# What chord this be? A-E-B-D



## HumanFuseBen (May 27, 2010)

Just wondering... i'm playing open A, 2nd D, 4th G, and 3rd B. I was thinking it would be Asus2/sus4, right?


----------



## FYP666 (May 27, 2010)

I'd say it's Asusadd9.


----------



## HammerAndSickle (May 27, 2010)

Depends on the context, really. Could be what you mentioned, or an Em7sus4 or a Bm7add13? But I'd say the most likely choice is D6/9.


----------



## Mr. Big Noodles (May 28, 2010)

Two points to consider:

1. Not everything is a chord tone.
2. Not every chord is functional.

Maybe three:

3. Not every chord is what it appears to be.

That being said, what is the context? That will tell us a lot more than four notes that can be arranged in superfluously numerous permutations.


----------



## 777 (May 28, 2010)

SchecterWhore said:


> Two points to consider:
> 
> 1. Not everything is a chord tone.
> 2. Not every chord is functional.
> ...



I love you SW


----------



## Mr.
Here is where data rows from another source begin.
/-- **`U(c) L(a)` is the Toeplitz matrix of the product symbol**: `(U L) i j = twoSided a c (i - j)`
(reindexing `m = j + q`). [folklore] -/
theorem imul_upperT_lowerT_apply_eq_twoSided (a c : ℕ → ℂ) (i j : ℕ) :
    imul (upperT c) (lowerT a) i j = twoSided a c ((i : ℤ) - j) := by
  rw [imul_apply, twoSided]
  -- `m ↦ j + m` hits exactly the support of the left side
  have hzero : ∀ m ∉ Set.range (fun q : ℕ => j + q), upperT c i m * lowerT a m j = 0 := by
    intro m hm
    have hmj : m < j := by
      by_contra h
      exact hm ⟨m - j, by simp only; omega⟩
    rw [lowerT_of_lt a hmj, mul_zero]
  rw [← Function.Injective.tsum_eq (g := fun q : ℕ => j + q) (fun q q' h => by simpa using h)
    (fun m hm => by
      by_contra h
      exact hm (hzero m h))]
  refine tsum_congr fun q => ?_
  rw [upperT_apply, lowerT_apply, if_pos (Nat.le_add_right j q), Nat.add_sub_cancel_left, mul_comm]
  by_cases h : i ≤ j + q
  · rw [if_pos h]
    have : ((q : ℤ) - ((i : ℤ) - j)) = ((j + q - i : ℕ) : ℤ) := by omega
    rw [this, extendZ_natCast]
  · rw [if_neg h, extendZ_of_neg c (by omega), mul_zero]

/-! ### Domination -/

section Domination

variable {r σ D D' : ℝ} {a c : ℕ → ℂ}

/-- The symmetric geometric majorant `D r^{|k|}` on `ℤ`. [folklore] -/
def geomMajorant (r D : ℝ) (k : ℤ) : ℝ := D * r ^ k.natAbs

/-- `lowerT a` is Toeplitz-dominated by `D r^{|k|}`. [folklore] -/
theorem isDom_lowerT (ha : IsGeom r D a) (hr : 0 ≤ r) (σ : ℝ) : IsDom σ (geomMajorant r D) 0 (lowerT a) := by
  refine IsDom.of_toeplitz fun i j => ?_
  rw [lowerT_apply, geomMajorant]
  split_ifs with h
  · have : (((i : ℤ) - j)).natAbs = i - j := by omega
    rw [this]; exact ha _
  · rw [norm_zero]; exact mul_nonneg ha.nonneg (pow_nonneg hr _)

/-- `upperT c` is Toeplitz-dominated by `D r^{|k|}`. [folklore] -/
theorem isDom_upperT (hc : IsGeom r D c) (hr : 0 ≤ r) (σ : ℝ) : IsDom σ (geomMajorant r D) 0 (upperT c) := by
  refine IsDom.of_toeplitz fun i j => ?_
  rw [upperT_apply, geomMajorant]
  split_ifs with h
  · have : (((i : ℤ) - j)).natAbs = j - i := by omega
    rw [this]; exact hc _
  · rw [norm_zero]; exact mul_nonneg hc.nonneg (pow_nonneg hr _)

/-- The geometric majorant is a weighted sequence at every larger rate. [folklore] -/
theorem isWSeq_geomMajorant (hσ : 0 < σ) (hr : 0 ≤ r) (hrσ : r < σ) (hD : 0 ≤ D) :
    IsWSeq σ (geomMajorant r D) :=
  isWSeq_geometric hσ hr hrσ hD

/-- The Hankel product is a corner kernel at every larger rate. [folklore] -/
theorem isCorner_hankelT_of_le (ha : IsGeom r D a) (hc : IsGeom r D' c) (hr : 0 ≤ r) (hr1 : r < 1)
    (hrσ : r ≤ σ) : IsCorner σ (D * D' * r ^ 2 / (1 - r ^ 2)) (hankelT a c) := fun i j =>
  (isCorner_hankelT ha hc hr hr1 i j).trans (mul_le_mul_of_nonneg_left (pow_le_pow_left₀ hr hrσ _)
    (div_nonneg (mul_nonneg (mul_nonneg ha.nonneg hc.nonneg) (sq_nonneg r))
      (by nlinarith [pow_lt_one₀ hr hr1 two_ne_zero, pow_nonneg hr 2])))

/-- The corner constant of the Hankel product is nonnegative. [folklore] -/
theorem hankelT_const_nonneg (ha : IsGeom r D a) (hc : IsGeom r D' c) (hr : 0 ≤ r) (hr1 : r < 1) :
    0 ≤ D * D' * r ^ 2 / (1 - r ^ 2) :=
  div_nonneg (mul_nonneg (mul_nonneg ha.nonneg hc.nonneg) (sq_nonneg r))
    (by nlinarith [pow_lt_one₀ hr hr1 two_ne_zero, pow_nonneg hr 2])

end Domination

/-! ### Finite sections of triangular products -/

/-- **`P_n (L X) P_n = (P_n L P_n)(P_n X P_n)`** for a lower triangular Toeplitz `L = L(a)`: row
`i < n` of `L` is supported on columns `≤ i < n` (no summability needed). [folklore] -/
theorem finSection_imul_lowerT (n : ℕ) (a : ℕ → ℂ) (X : Matrix ℕ ℕ ℂ) :
    finSection n (imul (lowerT a) X) = finSection n (lowerT a) * finSection n X := by
  rw [← finSection_imulTrunc]
  ext i j
  simp only [finSection_apply, imul_apply, imulTrunc_apply]
  refine tsum_eq_sum fun m hm => ?_
  rw [mem_range, not_lt] at hm
  rw [lowerT_of_lt a (lt_of_lt_of_le i.isLt hm), zero_mul]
Big Noodles (May 29, 2010)

777 said:


> I love you SW


----------



## HumanFuseBen (May 29, 2010)

SchecterWhore said:


> Two points to consider:
> 
> 1. Not everything is a chord tone.
> 2. Not every chord is functional.
> ...



it is strummed in a chord progression. it goes (mystery chord we're talking about), then CM7, FM7, D sus2 (implied D Major). thanks for the help, guys!


----------



## Mr. Big Noodles (May 29, 2010)

HumanFuseBen said:


> it is strummed in a chord progression. it goes (mystery chord we're talking about), then CM7, FM7, D sus2 (implied D Major). thanks for the help, guys!



I'd have to hear it. In the realm of classification, I'm guessing that it's more of a sound that a functional chord. However, if there is a function, I'd probably say it's some sort of A chord.


----------